Ricky (Julian Dennison), a 12-year-old Maori boy, obsessed with rap songs, is brought to a remote New Zealand farm run by Hec (Sam Neill) and his wife, Bella (Rima Te Wiata). Hec and Bella are going to be his foster aunt and uncle for the next few months. The caseworker describes Ricky as “A bad egg. We’re talking disobedience, stealing, spitting, running away, throwing rocks, kicking stuff, loitering, and graffiti.” Ricky looks around the farm very quickly and decides he doesn’t want to stay. He is told by the case worker who makes him get back out of the police car “There is no one else who wants you.” Bella right away tries to make Ricky feel at home, giving him a hug, but Ricky doesn’t like it there and decides to run away that night. He is found by Hec and his dog the next morning, no more than 200 yards from the house.
Slowly but surely Bella works her charm, and Ricky gradually grows to like living on the farm; that is if he can stay out of the sights of Hec, who barely tolerates the boy. Bellas nightly checks in with Ricky before he goes to bed, and her warm personality, wear down the hard shell that Ricky has developed from living in foster homes. Bella takes Ricky on hunting trips, teaching the young boy how to shoot a rifle and how to bring down wild hogs. He realizes that he just might have a home here with Bella and Hec when they celebrate his birthday (a first) and give him his own dog, which he promptly names Tupac. That all comes crashing down when Ricky comes home from playing with his dog and discovers Hec crying over the dead Bella, who has collapsed out in the yard. A few days later, Hec tells Ricky that he has to give him up to the case worker, and Ricky knows his next stop will be juvenile detention. He decides to run away, but Hec finds Ricky a few days into his escape attempt out in the bush. On their way back, Hec gets his foot caught in a root and fractures his ankle.
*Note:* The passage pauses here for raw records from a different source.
import Summits.HodgeConjecture.HodgeConjecture.Theorems.Ring2AbelianAllWeilCellsInhabited
import Summits.HodgeConjecture.HodgeConjecture.Theorems.Ring2AbelianAllNonsplitNormObstruction
import Literature.AlgebraicGeometry.VanGeemen1994.WeilDiscriminantOfHyperbolic
import HarnessLib

/-!
# NSC(−2) · the MEMBER file (P2-NSC-1 (i), prover 2 gen 33): the CM-tower member of the Weil component
# `(n, d, δ) = (3, 3, [−2])` — a polarized `ℚ(√−3)`-Weil sixfold of discriminant class `[−2]` carrying a non-zero
# rational `(3,3)` Weil class, NOT hyperbolic for its polarization

Family `hodge`, b2b cell `hweil`, NSC programme (cell target NSC(−2) = `Ring2.Hypotheses.WeilClassesComponent 3 3 [−2]`,
packet `run/shared/lean/b2b/hodge-weil/LADDER.md ## CARVER v131` C803 (a)/(d)). Helper of item stmt-HodgeConjecture-2524; an
`Nsc` file in the sense of the cell's import ruling (it imports ring-2 modules `Ring2AbelianAll*`, all fact-free and proved).

WHAT IS PROVED (0 sorry, def-free). Write `[−2] := QuotientGroup.mk (Units.mk0 (-2 : ℚ) _) : weilNormResidueGroup 3`
(the spelling of ring-2's `NonsplitNormObstruction.negTwo_ne_splitDiscriminantClass`), `h_K := 3·e^*a + φ^*e^*a`.
* `nsc_minusTwo_weilSign` — `sign [−2] = (−1)³`: the component `(3, 3, [−2])` has the right sign (van Geemen 5.2 (4)).
* `nsc_minusTwo_member` — THE MEMBER: there is a complex abelian sixfold `(A, φ)`, `φ ≫ φ = −3`, with a projective embedding
  `e` and a rational `a ≠ 0` such that `h_K` has NON-DEGENERATE discriminant class `[−2]`, together with a non-zero rational
  Weil class of Hodge type `(3,3)`. It is ring-2's CM TOWER `Ring2.AbelianAll.exists_member` /
  `weilClassesComponent_inhabited_of_weilSign_eq` at `(3, 3, [−2])`; unwinding that induction, the witness the proof term builds
  is `P₀ = (E₀ × E₀) × (E₀ × E₀) × (E₀ × E₀)`, `E₀` the CM elliptic curve with `ψ₀ ≫ ψ₀ = −3`
  (`CMEndomorphism.exists_cmCurve_sqrt_neg 3`), `φ = (ψ₀ × (−ψ₀))³`, Segre-polarized with weights `(m₁,…,m₆) = (2,1,1,1,1,1)`
  (`exists_mk_neg_natCast_mul_eq`: `[−2] = [−(2·1)]`, then twice `× (1, [−1·1])`), so that `det H = [−2·1]·[−1]·[−1] = [−2]` — the
  ANCHOR `P₀ = (E × Ē)³`, `m = (2,1,1,1,1,1)` of C803 (a).
* `nsc_minusTwo_member_weilType` — the same member in the embedded form of `exists_member` (Weil type `(3,3)`, `h_K⁶ ≠ 0`).
* `nsc_minusTwo_not_isHyperbolicWeilType` — NO polarized member of class `[−2]` is hyperbolic for its `h_K`
  (`[−2] ≠ [(−1)³]` because `2 ∉ Nm(ℚ(√−3)ˣ)`, ring-2's `negTwo_ne_splitDiscriminantClass`, and van Geemen (5.4.1) ⟹ on the carriers,
  `VanGeemen1994.not_isHyperbolicWeilType_of_hasWeilDiscriminantNondeg_ne`): the component is of NON-SPLIT type.
* `nsc_minusTwo_member_not_isHyperbolicWeilType` — the member together with its non-hyperbolicity.

HONEST FRAMING: bookkeeping on the carriers (one-line specialisations of ring-2 / Literature theorems); the value is the typed
object. Nothing here is a rung or a case of the Hodge conjecture; `HC_CM` occurs nowhere; no statement of [Markman 2025] (arXiv:2502.03415,
unrefereed) is used. [cite: vanGeemen1994HodgeAV, 4.11, 4.14, Lemma 5.2 and (5.4.1)] [cite: Deligne1982HodgeCycles, proof of Thm. 4.8]
-/

noncomputable section

-- mandated namespace `Summit.HodgeConjecture.HodgeConjecture.…` (Problem = Summit) trips `linter.dupNamespace`; the lakefile disables it
-- tree-wide (weak option), restated here so stand-alone elaboration is warning-free too.
set_option linter.dupNamespace false

open CategoryTheory
open Literature.AlgebraicGeometry Literature.AlgebraicGeometry.Motives
open Literature.AlgebraicGeometry.HodgeTheory
open Literature.AlgebraicGeometry.VanGeemen1994
open Literature.AlgebraicTopology.SingularHomology
open Literature.Geometry.Kaehler (lefschetzPow)
open Summit.HodgeConjecture.HodgeConjecture.Ring2.Hypotheses
open Summit.HodgeConjecture.HodgeConjecture.Ring2.AbelianAll
open Summit.HodgeConjecture.Ring2AbelianAll.NonsplitNormObstruction (negTwo_ne_splitDiscriminantClass)

namespace Summit.HodgeConjecture.HodgeConjecture.WeilTypeLadder

section NscMemberMinusTwo

/-- **`sign [−2] = (−1)³`**: the discriminant class `[−2] ∈ ℚˣ/Nm(ℚ(√−3)ˣ)` has the sign of a sixfold component (`n = 3`), so the
component `(3, 3, [−2])` is realisable (van Geemen 4.14, Lemma 5.2 (4)). [cite: vanGeemen1994HodgeAV, 4.14 and Lemma 5.2 (4)] -/
theorem nsc_minusTwo_weilSign :
    weilSign 3 (QuotientGroup.mk (Units.mk0 (-2 : ℚ) (by norm_num)) : weilNormResidueGroup 3) = (-1) ^ 3 := by
  rw [weilSign_mk_of_neg 3 (by simp only [Units.val_mk0]; norm_num)]
  rfl

/-- **THE MEMBER of NSC(−2)** (P2-NSC-1 (i)): a complex abelian sixfold `(A, φ)` with `φ ≫ φ = −3`, a projective embedding `e` and a
rational `a ≠ 0` in `H²(ℙᴺ; ℂ)` such that the `K`-symmetrised hyperplane class `h_K = 3·e^*a + φ^*e^*a` has NON-DEGENERATE
discriminant class `[−2]`, together with a non-zero rational Weil class of Hodge type `(3,3)` — i.e. the premises of
`WeilClassesComponent 3 3 [−2]` are jointly satisfiable and the component is not a statement about the empty set. The witness of the
proof term is the CM tower `(E₀ × E₀)³`, `ψ₀ ≫ ψ₀ = −3`, `φ = (ψ₀ × (−ψ₀))³`, Segre weights `(2,1,1,1,1,1)` (module docstring).
[cite: vanGeemen1994HodgeAV, 4.11, 4.14, Lemma 5.2 and 5.3–5.5] -/
theorem nsc_minusTwo_member :
    ∃ (A : AbelianVariety ℂ) (φ : A ⟶ A) (e : ProjectiveEmbedding A.X)
      (a : complexBetti (projectiveSpace e.n ℂ) 2) (c : complexBetti A.X (2 * 3)),
      A.dim = 2 * 3 ∧ IsSmoothProjective (2 * 3) A.X ∧ φ ≫ φ = -((3 : ℕ) • 𝟙 A) ∧ IsRationalClass a ∧ a ≠ 0 ∧
        HasWeilDiscriminantNondeg A φ 3 3
          (((3 : ℕ) : ℂ) • complexBetti.map e.ι 2 a + complexBetti.map φ.hom.hom.hom 2 (complexBetti.map e.ι 2 a))
          (QuotientGroup.mk (Units.mk0 (-2 : ℚ) (by norm_num))) ∧
        c ∈ weilClassesOf A φ 3 3 ∧ IsRationalClass c ∧ IsOfHodgeType (2 * 3) A.X (2 * 3) 3 3 c ∧ c ≠ 0 :=
  weilClassesComponent_inhabited_of_weilSign_eq (by norm_num) (by norm_num) nsc_minusTwo_weilSign

/-- **The member in embedded form** (ring-2's `exists_member` at `(3, 3, [−2])` for a Segre-additive rational hyperplane family `g`):
a Weil-type pair `(A, φ)` of type `(3, 3)` with a projective embedding `e`, `1 ≤ e.n`, whose `K`-symmetrised hyperplane class
`h_K = 3·e^*g + φ^*e^*g` has non-degenerate discriminant class `[−2]` and `h_K⁶ ≠ 0`. [cite: vanGeemen1994HodgeAV, 4.11, 4.14 and Lemma 5.2 (3)]
[cite: Hartshorne1977, II Ex. 5.11 and Ex. 5.12] -/
theorem nsc_minusTwo_member_weilType :
    ∃ (g : (N : ℕ) → complexBetti (projectiveSpace N ℂ) 2), (∀ N : ℕ, IsRationalClass (g N)) ∧ (∀ N : ℕ, 1 ≤ N → g N ≠ 0) ∧
      ∃ (A : AbelianVariety ℂ) (φ : A ⟶ A) (e : ProjectiveEmbedding A.X), IsWeilType A φ 3 3 ∧ 1 ≤ e.n ∧
        HasWeilDiscriminantNondeg A φ 3 3
            (((3 : ℕ) : ℂ) • complexBetti.map e.ι 2 (g e.n) + complexBetti.map φ.hom.hom.hom 2 (complexBetti.map e.ι 2 (g e.n)))
            (QuotientGroup.mk (Units.mk0 (-2 : ℚ) (by norm_num))) ∧
        lefschetzPow (((3 : ℕ) : ℂ) • complexBetti.map e.ι 2 (g e.n) + complexBetti.map φ.hom.hom.hom 2 (complexBetti.map e.ι 2 (g e.n)))
            (2 * 3 - 1) 2
          (((3 : ℕ) : ℂ) • complexBetti.map e.ι 2 (g e.n) + complexBetti.map φ.hom.hom.hom 2 (complexBetti.map e.ι 2 (g e.n))) ≠ 0 := by
  obtain ⟨g, hgr, hgnz, hgσ⟩ := exists_segreHyperplaneClasses
  obtain ⟨A, φ, e, hW, hen, hN, htop⟩ := exists_member g hgr hgnz hgσ (n := 3) (d := 3) (by norm_num) (by norm_num) nsc_minusTwo_weilSign
  exact ⟨g, hgr, hgnz, A, φ, e, hW, hen, hN, htop⟩

/-- **No polarized member of the class `[−2]` is hyperbolic** (NSC(−2) is a component of NON-SPLIT type): for an abelian sixfold `(A, φ)`,
`φ ≫ φ = −3`, a projective embedding `e` and a rational `a ≠ 0`, if `h_K = 3·e^*a + φ^*e^*a` has a non-degenerate discriminant witness of
class `[−2]` then `(A, φ)` is NOT of hyperbolic Weil type for `h_K` — since `[−2] ≠ [(−1)³]` in `ℚˣ/Nm(ℚ(√−3)ˣ)` (`2` is not a norm,
ring-2 `negTwo_ne_splitDiscriminantClass`) and a hyperbolic `h_K` has class `[(−1)ⁿ]` (van Geemen (5.4.1), on the carriers).
[cite: vanGeemen1994HodgeAV, Lemma 5.2 (3) and 5.4 (5.4.1)] [cite: Markman2025SurveySecant, §11.5 Step 1] -/
theorem nsc_minusTwo_not_isHyperbolicWeilType {A : AbelianVariety ℂ} {φ : A ⟶ A} (hA : A.dim = 2 * 3)
    (hφ : φ ≫ φ = -((3 : ℕ) • 𝟙 A)) (e : ProjectiveEmbedding A.X) {a : complexBetti (projectiveSpace e.n ℂ) 2}
    (ha : IsRationalClass a) (ha0 : a ≠ 0)
    (hδ : HasWeilDiscriminantNondeg A φ 3 3
      (((3 : ℕ) : ℂ) • complexBetti.map e.ι 2 a + complexBetti.map φ.hom.hom.hom 2 (complexBetti.map e.ι 2 a))
      (QuotientGroup.mk (Units.mk0 (-2 : ℚ) (by norm_num)))) :
    ¬ IsHyperbolicWeilType A φ 3
      (((3 : ℕ) : ℂ) • complexBetti.map e.ι 2 a + complexBetti.map φ.hom.hom.hom 2 (complexBetti.map e.ι 2 a)) :=
  not_isHyperbolicWeilType_of_hasWeilDiscriminantNondeg_ne (by norm_num) hA (by norm_num) hφ e ha ha0 hδ
    negTwo_ne_splitDiscriminantClass

/-- **THE MEMBER, with its type**: the member of `nsc_minusTwo_member` is a polarized `ℚ(√−3)`-Weil sixfold of discriminant class `[−2]`
carrying a non-zero rational `(3,3)` Weil class and NOT hyperbolic for its polarization `h_K` — a point of the non-split component
NSC(−2) (the target `WeilClassesComponent 3 3 [−2]` quantifies over exactly such data). [cite: vanGeemen1994HodgeAV, 4.14, Lemma 5.2 and (5.4.1)] -/
theorem nsc_minusTwo_member_not_isHyperbolicWeilType :
    ∃ (A : AbelianVariety ℂ) (φ : A ⟶ A) (e : ProjectiveEmbedding A.X)
      (a : complexBetti (projectiveSpace e.n ℂ) 2) (c : complexBetti A.X (2 * 3)),
      A.dim = 2 * 3 ∧ IsSmoothProjective (2 * 3) A.X ∧ φ ≫ φ = -((3 : ℕ) • 𝟙 A) ∧ IsRationalClass a ∧ a ≠ 0 ∧
        HasWeilDiscriminantNondeg A φ 3 3
          (((3 : ℕ) : ℂ) • complexBetti.map e.ι 2 a + complexBetti.map φ.hom.hom.hom 2 (complexBetti.map e.ι 2 a))
          (QuotientGroup.mk (Units.mk0 (-2 : ℚ) (by norm_num))) ∧
        ¬ IsHyperbolicWeilType A φ 3
          (((3 : ℕ) : ℂ) • complexBetti.map e.ι 2 a + complexBetti.map φ.hom.hom.hom 2 (complexBetti.map e.ι 2 a)) ∧
        c ∈ weilClassesOf A φ 3 3 ∧ IsRationalClass c ∧ IsOfHodgeType (2 * 3) A.X (2 * 3) 3 3 c ∧ c ≠ 0 := by
  obtain ⟨A, φ, e, a, c, hA, hX, hφ, ha, ha0, hδ, hcW, hcQ, hcH, hc0⟩ := nsc_minusTwo_member
  exact ⟨A, φ, e, a, c, hA, hX, hφ, ha, ha0, hδ, nsc_minusTwo_not_isHyperbolicWeilType hA hφ e ha ha0 hδ, hcW, hcQ, hcH, hc0⟩

end NscMemberMinusTwo

end Summit.HodgeConjecture.HodgeConjecture.WeilTypeLadder

end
Now he is going to have to depend on the boy to help him recover before they can complete their journey, a journey that will take them on one big adventure that will change both their lives.
It’s no secret that Taika Waititi is one of my favorite filmmakers out there. He was written and directed some of the most inventive films of the past ten years. His lineup, most of which is set in his native New Zealand, includes “Eagle vs Shark” (2007), “Boy” (2012) and “ What We Do in the Shadows.” He has brought us another gem with the funny and touching adventure film “Hunt for the Wilderpeople.” This is a joyous film that celebrates that people, no matter how different their personalities are, can still find comfort and love in shared experiences. Waititi is subtle in his building of scenes, letting us enjoy small moments like Ricky pretending to dance to a Walkman he made of grass as Hec looks on in wonderment. It’s those little scenes that let us get inside the characters and see how they interact with each other. Waititi treats his characters with a reverence that makes us like and root for the city kid and the gruff bushman. The film is broken up into chapters as the story unfolds and as the movie moves at a comfortable pace, with lots of humor thrown in. The cinematography by Lachlan Milne, makes the lush New Zealand bush country seem like a character all on its own. I loved the score of the film, by the team of Lukasz Pawel Buda, Samuel Scott, and Conrad Wedde. The music in the movie significantly contributes to the over feel and pace of the film.
The chemistry of Neill and Dennison is thick on the screen as the two play off each other incredibly well. As you would expect, Neill is spot on as the man who has little time for Ricky’s antics. It’s Dennison that makes this movie work so well. His knack for physical comedy while also being able to tone it down when necessary is magical. There are some brilliant scenes where the two characters try to find common ground, as they struggle even to find the right words to communicate with each other. Rima Te Wiata is brilliant as the big-hearted Aunty Bella. Wiata portrays Bella as a force of nature that neither Hic or Ricky will be able to resist. Rachel Hall is hilarious as the obsessed social worker who is determined to hunt down Ricky as she spouts off inappropriate catch phrases such as “No child left behind.”